The model is based on Qwen3-0.6B and as such can be deployed everywhere Qwen3-0.6B can. However, we recommend deploying using SGLang.
SGLang:
python -m sglang.launch_server --model-path Qwen/Qwen3-0.6B --reasoning-parser qwen3
Here is an example API call using an OpenAI compatible server to extract the probability for each label.
import math
from openai import OpenAI
# Initialize the client pointing to your vLLM server
client = OpenAI(
base_url="http://localhost:8000/v1", # Replace with your endpoint URL if remote
api_key="EMPTY"
)
model_id = "NOSIBLE/financial-sentiment-v1.1-base"
# Input text to classify
text = "The company reported a record profit margin of 15% this quarter."
# Define the classification labels
labels = ["positive", "negative", "neutral"]

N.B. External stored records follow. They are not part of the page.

import Literature.NumberTheory.PAdicHodge.TateTameStructure
import Literature.NumberTheory.PAdicHodge.TateAlmostEtaleRadicalPackage
import Literature.NumberTheory.PAdicHodge.TateAlmostEtalePackageStep
import Literature.NumberTheory.PAdicHodge.TateAlmostEtalePTower
import HarnessLib

/-!
# Tate's almost étale lemma (TS1), last step: prime-to-`p` extensions of `K_∞` are almost-perfectoid
# (the tame package (C), Tate 1967 §3.2 Prop. 9 / Berger–Colmez Prop. 4.1.1)

Notation of the tree's `PAdicHodge` files (`K₀ = PadicBase F p hp ≅ ℚ_p`, `F̄ = NormedAlgClosure F`,
`K_∞ = TateTrace.Kinf hp = K₀(μ_{p^∞})`, `q = ‖p‖`). The ALMOST-PERFECTOID PACKAGE `pkg_s(M)` of a
subfield `M ⊆ F̄` is: (Γ) `‖M^×‖` is `p`-divisible, and (U_s) every `u ∈ M`, `‖u‖ ≤ 1`, is `w^p + O(q^s)`
with `w ∈ M`. The tree proves `pkg_1(K_∞)` (`CyclotomicTowerPthPowers`) and that the package ascends
along root-of-unity steps (`adjoin_rootOfUnity_package`), prime radical steps `ℓ ≠ p`
(`adjoin_primeRadical_package`) and Kummer `p`-steps (`TateAlmostEtalePackageStep`); the tame structure
theorem (`TateTameStructure.eq_adjoin_rootOfUnity_radical`) says every finite `T ⊇ K_∞` of degree
prime to `p` is `K_∞(ζ, α)` with `ζ^N = 1`, `p ∤ N`, `α^e ∈ K_∞(ζ)^×`. Here:

* `TateAlmostEtale.adjoin_radicalTower_package` : **the package ascends along ANY radical step** — for
  `K_∞ ⊆ M` with `pkg_s(M)` and `α^e = c ∈ M^×` (`e ≥ 1` arbitrary), `pkg_{s'}(M(α))` for some `s' > 0`
  (induction on `e` through a prime factor `ℓ`: `ℓ ≠ p` radical step, or a Kummer `p`-step when
  `X^p - c'` is irreducible, or a trivial step when it is not — `μ_p ⊂ K_∞ ⊆ M`);
* `TateAlmostEtale.tamePackage` : **(C) — every finite extension of `K_∞` inside `F̄` of degree prime
  to `p` has the package `pkg_s` for some `s > 0`.** This is the last hypothesis of
  `tate1967_TS1_of_tame` (`TateSenConditionKummerRoute`); the Tate–Sen axiom (TS1) follows
  unconditionally (`TateSenConditionHolds`).

No `sorry`, no definitions. References: J. Tate, *p-divisible groups* (1967) §3.2 Prop. 9 [Tate1967];
L. Berger, P. Colmez, Astérisque 319 (2008) Prop. 4.1.1 [BergerColmez2008]; P. Scholze,
*Perfectoid spaces* (2012) Lemma 3.2, Thm. 3.7 [Scholze2012]; S. Lang, ANT II §5 Prop. 12 [LangANT1994].
-/

noncomputable section

open Polynomial IntermediateField Module ValuativeRel Field

namespace Literature.NumberTheory.PAdicHodge

namespace TateAlmostEtale

open Literature.NumberTheory.GaloisRepresentations
open Literature.NumberTheory.GaloisRepresentations.IsNonarchimedeanLocalField
open CyclotomicTower

variable {F : Type} [Field F] [ValuativeRel F] [TopologicalSpace F] [IsNonarchimedeanLocalField F]
  [CharZero F] {p : ℕ} [Fact p.Prime] (hp : valuation F p < 1)

/-! ### §1 Membership bookkeeping for simple adjunctions -/

section Membership

variable (M : IntermediateField (PadicBase F p hp) (NormedAlgClosure F))

/-- `M(β) = M` elementwise when `β ∈ M`. [folklore] -/
private theorem mem_adjoin_simple_iff_of_mem {β : NormedAlgClosure F} (hβ : β ∈ M) (x : NormedAlgClosure F) :
    x ∈ (↥M)⟮β⟯ ↔ x ∈ M := by
  have hbot : (↥M)⟮β⟯ = ⊥ := IntermediateField.adjoin_simple_eq_bot_iff.mpr
    (IntermediateField.mem_bot.mpr ⟨⟨β, hβ⟩, rfl⟩)
  rw [hbot, IntermediateField.mem_bot]
  constructor
  · rintro ⟨y, rfl⟩; exact y.2
  · intro hx; exact ⟨⟨x, hx⟩, rfl⟩

/-- `M₁(α) = M(α)` elementwise when `M ⊆ M₁ ⊆ M(α)`. [folklore] -/
private theorem mem_adjoin_simple_iff_of_le (M₁ : IntermediateField (PadicBase F p hp) (NormedAlgClosure F))
    (hMM₁ : M ≤ M₁) {α : NormedAlgClosure F}
    (hM₁ : M₁ ≤ ((↥M)⟮α⟯).restrictScalars (PadicBase F p hp)) (x : NormedAlgClosure F) :
    x ∈ (↥M₁)⟮α⟯ ↔ x ∈ (↥M)⟮α⟯ := by
  rw [← IntermediateField.mem_restrictScalars (PadicBase F p hp) (E := (↥M₁)⟮α⟯),
    ← IntermediateField.mem_restrictScalars (PadicBase F p hp) (E := (↥M)⟮α⟯),
    IntermediateField.restrictScalars_adjoin, IntermediateField.restrictScalars_adjoin]
  constructor
  · intro hx
    refine (IntermediateField.adjoin_le_iff.mpr ?_) hx
    intro y hy
    rcases hy with hy | hy
    · have := hM₁ hy
      rwa [IntermediateField.mem_restrictScalars, ← IntermediateField.mem_restrictScalars (PadicBase F p hp),
        IntermediateField.restrictScalars_adjoin] at this
    · rw [Set.mem_singleton_iff] at hy; subst hy
      exact IntermediateField.subset_adjoin _ _ (Set.mem_union_right _ rfl)
  · intro hx
    refine (IntermediateField.adjoin_le_iff.mpr ?_) hx
    intro y hy
    rcases hy with hy | hy
    · exact IntermediateField.subset_adjoin _ _ (Set.mem_union_left _ (hMM₁ hy))
    · rw [Set.mem_singleton_iff] at hy; subst hy
      exact IntermediateField.subset_adjoin _ _ (Set.mem_union_right _ rfl)

end Membership

/-! ### §2 The package ascends along arbitrary radical steps -/

section Radical

set_option maxHeartbeats 1600000 in
/-- **The almost-perfectoid package ascends along any radical step over `K_∞`.** For `K_∞ ⊆ M ⊆ F̄`
with `pkg_s(M)` (`s > 0`), `e ≥ 1` and `α ∈ F̄` with `α^e = c ∈ M^×`: `pkg_{s'}(M(α))` for some
`s' > 0`. Induction on `e` through a prime factor `ℓ ∣ e`, `β = α^{e/ℓ}`: the step `M ⊆ M(β)` is a
prime radical step `ℓ ≠ p` (`adjoin_primeRadical_package`), or a Kummer `p`-step with `X^p - c`
irreducible (`adjoin_exists_norm_pow_eq`, `adjoin_exists_norm_sub_pow_le`), or trivial (`c = b^p`,
`b ∈ M`, and `β = ζ b` with `ζ ∈ μ_p ⊂ K_∞ ⊆ M`); then `M(β) ⊆ M(α) = M(β)(α)` with `α^{e/ℓ} = β`.
[cite: Tate1967, §3.2 Prop. 9] [cite: Scholze2012, Lemma 3.2] [cite: BergerColmez2008, Prop. 4.1.1] -/
theorem adjoin_radicalTower_package (e : ℕ) :
    ∀ (M : IntermediateField (PadicBase F p hp) (NormedAlgClosure F)), TateTrace.Kinf hp ≤ M → 0 < e →
    ∀ {s : ℝ}, 0 < s →
    (∀ x ∈ M, x ≠ 0 → ∃ c ∈ M, ‖c‖ ^ p = ‖x‖) →
    (∀ u ∈ M, ‖u‖ ≤ 1 → ∃ w ∈ M, ‖u - w ^ p‖ ≤ ‖(p : NormedAlgClosure F)‖ ^ s) →
    ∀ {α c : NormedAlgClosure F}, c ∈ M → c ≠ 0 → α ^ e = c →
    ∃ s' : ℝ, 0 < s' ∧ (∀ x ∈ (↥M)⟮α⟯, x ≠ 0 → ∃ c ∈ (↥M)⟮α⟯, ‖c‖ ^ p = ‖x‖) ∧
      (∀ u ∈ (↥M)⟮α⟯, ‖u‖ ≤ 1 → ∃ w ∈ (↥M)⟮α⟯, ‖u - w ^ p‖ ≤ ‖(p : NormedAlgClosure F)‖ ^ s') := by
  classical
  have hprime : p.Prime := Fact.out
  induction e using Nat.strong_induction_on with
  | _ e ih =>
  intro M hKM he s hs hΓ hU α c hcM hc0 hα
  set K₀ := PadicBase F p hp
  have hα0 : α ≠ 0 := by intro h; rw [h, zero_pow he.ne'] at hα; exact hc0 hα.symm
  rcases Nat.lt_or_ge 1 e with h1e | he1
  · -- `e ≥ 2`: a prime factor `ℓ`, `e = ℓ e'`, `β = α^{e'}`
    set ℓ : ℕ := e.minFac with hℓ
    have hℓprime : ℓ.Prime := Nat.minFac_prime (by omega)
    obtain ⟨e', he'⟩ : ℓ ∣ e := Nat.minFac_dvd e
    have he'pos : 0 < e' := by
      rcases Nat.eq_zero_or_pos e' with h | h
      · rw [h, mul_zero] at he'; omega
      · exact h
    have he'lt : e' < e := by
      rw [he']; exact lt_mul_left he'pos hℓprime.one_lt
    set β : NormedAlgClosure F := α ^ e' with hβ
    have hβℓ : β ^ ℓ = c := by rw [hβ, ← pow_mul, mul_comm, ← he', hα]
    have hβ0 : β ≠ 0 := pow_ne_zero _ hα0
    -- Step 1: the package of `M(β)`
    have step : ∃ s₁ : ℝ, 0 < s₁ ∧ (∀ x ∈ (↥M)⟮β⟯, x ≠ 0 → ∃ c ∈ (↥M)⟮β⟯, ‖c‖ ^ p = ‖x‖) ∧
        (∀ u ∈ (↥M)⟮β⟯, ‖u‖ ≤ 1 → ∃ w ∈ (↥M)⟮β⟯, ‖u - w ^ p‖ ≤ ‖(p : NormedAlgClosure F)‖ ^ s₁) := by
      by_cases hℓp : ℓ = p
      · -- Kummer `p`-step
        set cM : M := ⟨c, hcM⟩ with hcM'
        have hβp : β ^ p = (cM : NormedAlgClosure F) := by have h := hβℓ; rwa [hℓp] at h
        by_cases hirr : Irreducible (Polynomial.X ^ p - C cM)
        · refine ⟨min s 1 / 2, by positivity, fun x hx hx0 => adjoin_exists_norm_pow_eq hp M hΓ hirr hβp hx hx0,
            fun u hu hu1 => adjoin_exists_norm_sub_pow_le hp M hs hΓ hU hirr hβp (by positivity) ?_ hu hu1⟩
          have : 0 < min s 1 := lt_min hs one_pos
          linarith
        · -- `c = b^p` with `b ∈ M`: `β = (β/b) b`, `β/b ∈ μ_p ⊂ K_∞ ⊆ M`
          rw [X_pow_sub_C_irreducible_iff_of_prime hprime] at hirr
          push Not at hirr
          obtain ⟨b, hb⟩ := hirr
          have hb0 : (b : NormedAlgClosure F) ≠ 0 := by
            intro h
            have : (b : M) = 0 := Subtype.ext h
            rw [this, zero_pow hprime.ne_zero] at hb
            exact hc0 (by rw [hcM'] at hb; exact (congrArg Subtype.val hb).symm)
          have hζ : (β * (b : NormedAlgClosure F)⁻¹) ^ p ^ 1 = 1 := by
            rw [pow_one, mul_pow, inv_pow, hβp, ← hb]
            push_cast
            exact mul_inv_cancel₀ (pow_ne_zero _ hb0)
          have hζM : β * (b : NormedAlgClosure F)⁻¹ ∈ M :=
            hKM (TateTrace.K_le_Kinf hp 1 (mem_K_of_pow_eq_one hp hζ))
          have hβM : β ∈ M := by
            have : β = β * (b : NormedAlgClosure F)⁻¹ * b := by
              rw [mul_assoc, inv_mul_cancel₀ hb0, mul_one]
            rw [this]; exact mul_mem hζM b.2
          refine ⟨s, hs, fun x hx hx0 => ?_, fun u hu hu1 => ?_⟩
          · rw [mem_adjoin_simple_iff_of_mem hp M hβM] at hx
            obtain ⟨c', hc'M, hc'⟩ := hΓ x hx hx0
            exact ⟨c', (mem_adjoin_simple_iff_of_mem hp M hβM c').mpr hc'M, hc'⟩
          · rw [mem_adjoin_simple_iff_of_mem hp M hβM] at hu
            obtain ⟨w, hwM, hw⟩ := hU u hu hu1
            exact ⟨w, (mem_adjoin_simple_iff_of_mem hp M hβM w).mpr hwM, hw⟩
      · -- prime radical step `ℓ ≠ p`
        obtain ⟨hΓ₁, hU₁⟩ := adjoin_primeRadical_package hp M hKM hℓprime hℓp hs hΓ hU hcM hc0 hβℓ
        exact ⟨min s 1 / 2, by positivity, hΓ₁, hU₁⟩
    obtain ⟨s₁, hs₁, hΓ₁, hU₁⟩ := step
    -- Step 2: induction over `M₁ = M(β)` with `α^{e'} = β`
    set M₁ : IntermediateField K₀ (NormedAlgClosure F) := ((↥M)⟮β⟯).restrictScalars K₀ with hM₁
    have hmemM₁ : ∀ x, x ∈ M₁ ↔ x ∈ (↥M)⟮β⟯ := fun x => IntermediateField.mem_restrictScalars K₀
    have hMM₁ : M ≤ M₁ := fun x hx => (hmemM₁ x).mpr (((↥M)⟮β⟯).algebraMap_mem ⟨x, hx⟩)
    have hKM₁ : TateTrace.Kinf hp ≤ M₁ := hKM.trans hMM₁
    have hβM₁ : β ∈ M₁ := (hmemM₁ β).mpr (IntermediateField.mem_adjoin_simple_self _ β)
    obtain ⟨s₂, hs₂, hΓ₂, hU₂⟩ := ih e' he'lt M₁ hKM₁ he'pos hs₁
      (fun x hx hx0 => by
        obtain ⟨c', hc', h⟩ := hΓ₁ x ((hmemM₁ x).mp hx) hx0
        exact ⟨c', (hmemM₁ c').mpr hc', h⟩)
      (fun u hu hu1 => by
        obtain ⟨w, hw, h⟩ := hU₁ u ((hmemM₁ u).mp hu) hu1
        exact ⟨w, (hmemM₁ w).mpr hw, h⟩)
      hβM₁ hβ0 hβ.symm
    -- Step 3: `M₁(α) = M(α)`
    have hM₁le : M₁ ≤ ((↥M)⟮α⟯).restrictScalars K₀ := by
      intro x hx
      rw [IntermediateField.mem_restrictScalars]
      have hle : (↥M)⟮β⟯ ≤ (↥M)⟮α⟯ := by
        rw [IntermediateField.adjoin_simple_le_iff, hβ]
        exact pow_mem (IntermediateField.mem_adjoin_simple_self _ α) e'
      exact hle ((hmemM₁ x).mp hx)
    have hmem : ∀ x, x ∈ (↥M₁)⟮α⟯ ↔ x ∈ (↥M)⟮α⟯ :=
      mem_adjoin_simple_iff_of_le hp M M₁ hMM₁ hM₁le
    refine ⟨s₂, hs₂, fun x hx hx0 => ?_, fun u hu hu1 => ?_⟩
    · obtain ⟨c', hc', h⟩ := hΓ₂ x ((hmem x).mpr hx) hx0
      exact ⟨c', (hmem c').mp hc', h⟩
    · obtain ⟨w, hw, h⟩ := hU₂ u ((hmem u).mpr hu) hu1
      exact ⟨w, (hmem w).mp hw, h⟩
  · -- `e = 1`: `α = c ∈ M`
    have he1' : e = 1 := le_antisymm he1 he
    rw [he1', pow_one] at hα
    have hαM : α ∈ M := hα ▸ hcM
    refine ⟨s, hs, fun x hx hx0 => ?_, fun u hu hu1 => ?_⟩
    · rw [mem_adjoin_simple_iff_of_mem hp M hαM] at hx
      obtain ⟨c', hc'M, hc'⟩ := hΓ x hx hx0
      exact ⟨c', (mem_adjoin_simple_iff_of_mem hp M hαM c').mpr hc'M, hc'⟩
    · rw [mem_adjoin_simple_iff_of_mem hp M hαM] at hu
      obtain ⟨w, hwM, hw⟩ := hU u hu hu1
      exact ⟨w, (mem_adjoin_simple_iff_of_mem hp M hαM w).mpr hwM, hw⟩

end Radical

/-! ### §3 (C): prime-to-`p` extensions of `K_∞` are almost-perfectoid -/

section TamePackage

set_option maxHeartbeats 800000 in
/-- **(C) — the tame package.** Every finite extension `K_∞ ⊆ T ⊆ F̄` of degree prime to `p` has
the almost-perfectoid package: (Γ) `‖T^×‖` is `p`-divisible and (U_s) every integer of `T` is a `p`-th
power modulo `p^s`, for some `s > 0`. Proof: `T = K_∞(ζ, α)` by the tame structure theorem
(`eq_adjoin_rootOfUnity_radical`); `pkg_1(K_∞)` (`Kinf_exists_norm_pow_eq`,
`Kinf_exists_norm_sub_pow_le`) ascends to `K_∞(ζ)` (`adjoin_rootOfUnity_package`) and then to
`K_∞(ζ)(α)` (`adjoin_radicalTower_package`). This discharges the last hypothesis of the tree's Kummer-route
reduction `tate1967_TS1_of_tame` of Tate's almost étale lemma.
[cite: Tate1967, §3.2 Prop. 9] [cite: BergerColmez2008, Prop. 4.1.1] [cite: Scholze2012, Thm. 3.7] -/
theorem tamePackage (T : IntermediateField (TateTrace.Kinf hp) (NormedAlgClosure F))
    (hfin : FiniteDimensional (TateTrace.Kinf hp) T) (hd : ¬ p ∣ finrank (TateTrace.Kinf hp) T) :
    ∃ s : ℝ, 0 < s ∧ (∀ x ∈ T, x ≠ 0 → ∃ c ∈ T, ‖c‖ ^ p = ‖x‖) ∧
      (∀ u ∈ T, ‖u‖ ≤ 1 → ∃ w ∈ T, ‖u - w ^ p‖ ≤ ‖(p : NormedAlgClosure F)‖ ^ s) := by
  classical
  have hprime : p.Prime := Fact.out
  haveI := hfin
  set K₀ := PadicBase F p hp
  obtain ⟨N, e, ζ, α, hN0, hpN, he0, hpe, hζN, hα0, hαe, hT⟩ := eq_adjoin_rootOfUnity_radical hp T hd
  -- `pkg_1(K_∞)`
  have hΓ₀ : ∀ x ∈ TateTrace.Kinf hp, x ≠ 0 → ∃ c ∈ TateTrace.Kinf hp, ‖c‖ ^ p = ‖x‖ :=
    fun x hx hx0 => Kinf_exists_norm_pow_eq hp hx hx0
  have hU₀ : ∀ u ∈ TateTrace.Kinf hp, ‖u‖ ≤ 1 → ∃ w ∈ TateTrace.Kinf hp,
      ‖u - w ^ p‖ ≤ ‖(p : NormedAlgClosure F)‖ ^ (1 : ℝ) := by
    intro u hu hu1
    obtain ⟨w, hw, h⟩ := Kinf_exists_norm_sub_pow_le hp hu hu1
    exact ⟨w, hw, by rwa [Real.rpow_one]⟩
  -- `pkg_1(K_∞(ζ))`
  obtain ⟨hΓ₁, hU₁⟩ := adjoin_rootOfUnity_package hp (TateTrace.Kinf hp) hpN hN0.ne' hζN one_pos hΓ₀ hU₀
  rw [min_self] at hU₁
  set M₁ : IntermediateField K₀ (NormedAlgClosure F) := ((↥(TateTrace.Kinf hp))⟮ζ⟯).restrictScalars K₀
    with hM₁
  have hmemM₁ : ∀ x, x ∈ M₁ ↔ x ∈ (↥(TateTrace.Kinf hp))⟮ζ⟯ := fun x =>
    IntermediateField.mem_restrictScalars K₀
  have hKM₁ : TateTrace.Kinf hp ≤ M₁ := fun x hx =>
    (hmemM₁ x).mpr (((↥(TateTrace.Kinf hp))⟮ζ⟯).algebraMap_mem ⟨x, hx⟩)
  have hcM₁ : α ^ e ∈ M₁ := (hmemM₁ _).mpr hαe
  -- `pkg_{s'}(K_∞(ζ)(α))`
  obtain ⟨s', hs', hΓ₂, hU₂⟩ := adjoin_radicalTower_package hp e M₁ hKM₁ he0 one_pos
    (fun x hx hx0 => by
      obtain ⟨c', hc', h⟩ := hΓ₁ x ((hmemM₁ x).mp hx) hx0
      exact ⟨c', (hmemM₁ c').mpr hc', h⟩)
    (fun u hu hu1 => by
      obtain ⟨w, hw, h⟩ := hU₁ u ((hmemM₁ u).mp hu) hu1
      exact ⟨w, (hmemM₁ w).mpr hw, h⟩)
    hcM₁ (pow_ne_zero _ hα0) rfl
  -- `T = K_∞(ζ, α) = K_∞(ζ)(α)` elementwise
  have hmemT : ∀ x, x ∈ T ↔ x ∈ (↥M₁)⟮α⟯ := by
    intro x
    rw [hT, ← IntermediateField.adjoin_simple_adjoin_simple, IntermediateField.mem_restrictScalars,
      ← IntermediateField.mem_toSubfield, ← IntermediateField.mem_toSubfield (s := (↥M₁)⟮α⟯),
      IntermediateField.adjoin_toSubfield, IntermediateField.adjoin_toSubfield]
    have hr : Set.range (algebraMap (↥(↥(TateTrace.Kinf hp))⟮ζ⟯) (NormedAlgClosure F)) =
        Set.range (algebraMap (↥M₁) (NormedAlgClosure F)) := by
      ext y
      simp only [Set.mem_range]
      constructor
      · rintro ⟨z, rfl⟩; exact ⟨⟨(z : NormedAlgClosure F), (hmemM₁ z).mpr z.2⟩, rfl⟩
      · rintro ⟨z, rfl⟩; exact ⟨⟨(z : NormedAlgClosure F), (hmemM₁ z).mp z.2⟩, rfl⟩
    rw [hr]
  refine ⟨s', hs', fun x hx hx0 => ?_, fun u hu hu1 => ?_⟩
  · obtain ⟨c', hc', h⟩ := hΓ₂ x ((hmemT x).mp hx) hx0
    exact ⟨c', (hmemT c').mpr hc', h⟩
  · obtain ⟨w, hw, h⟩ := hU₂ u ((hmemT u).mp hu) hu1
    exact ⟨w, (hmemT w).mpr hw, h⟩

end TamePackage

end TateAlmostEtale

end Literature.NumberTheory.PAdicHodge

end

# Prepare the conversation
messages = [
{"role": "system", "content": "Classify the financial sentiment as positive, neutral, or negative."},
{"role": "user", "content": text},
]
# Make the API call
chat_completion = client.chat.completions.create(
model=model_id,
messages=messages,
temperature=0,
max_tokens=1,
stream=False,
logprobs=True, # Enable log probabilities to calculate confidence
top_logprobs=len(labels), # Ensure we capture logprobs for our choices
extra_body={
"chat_template_kwargs": {"enable_thinking": False}, # Must be set to false.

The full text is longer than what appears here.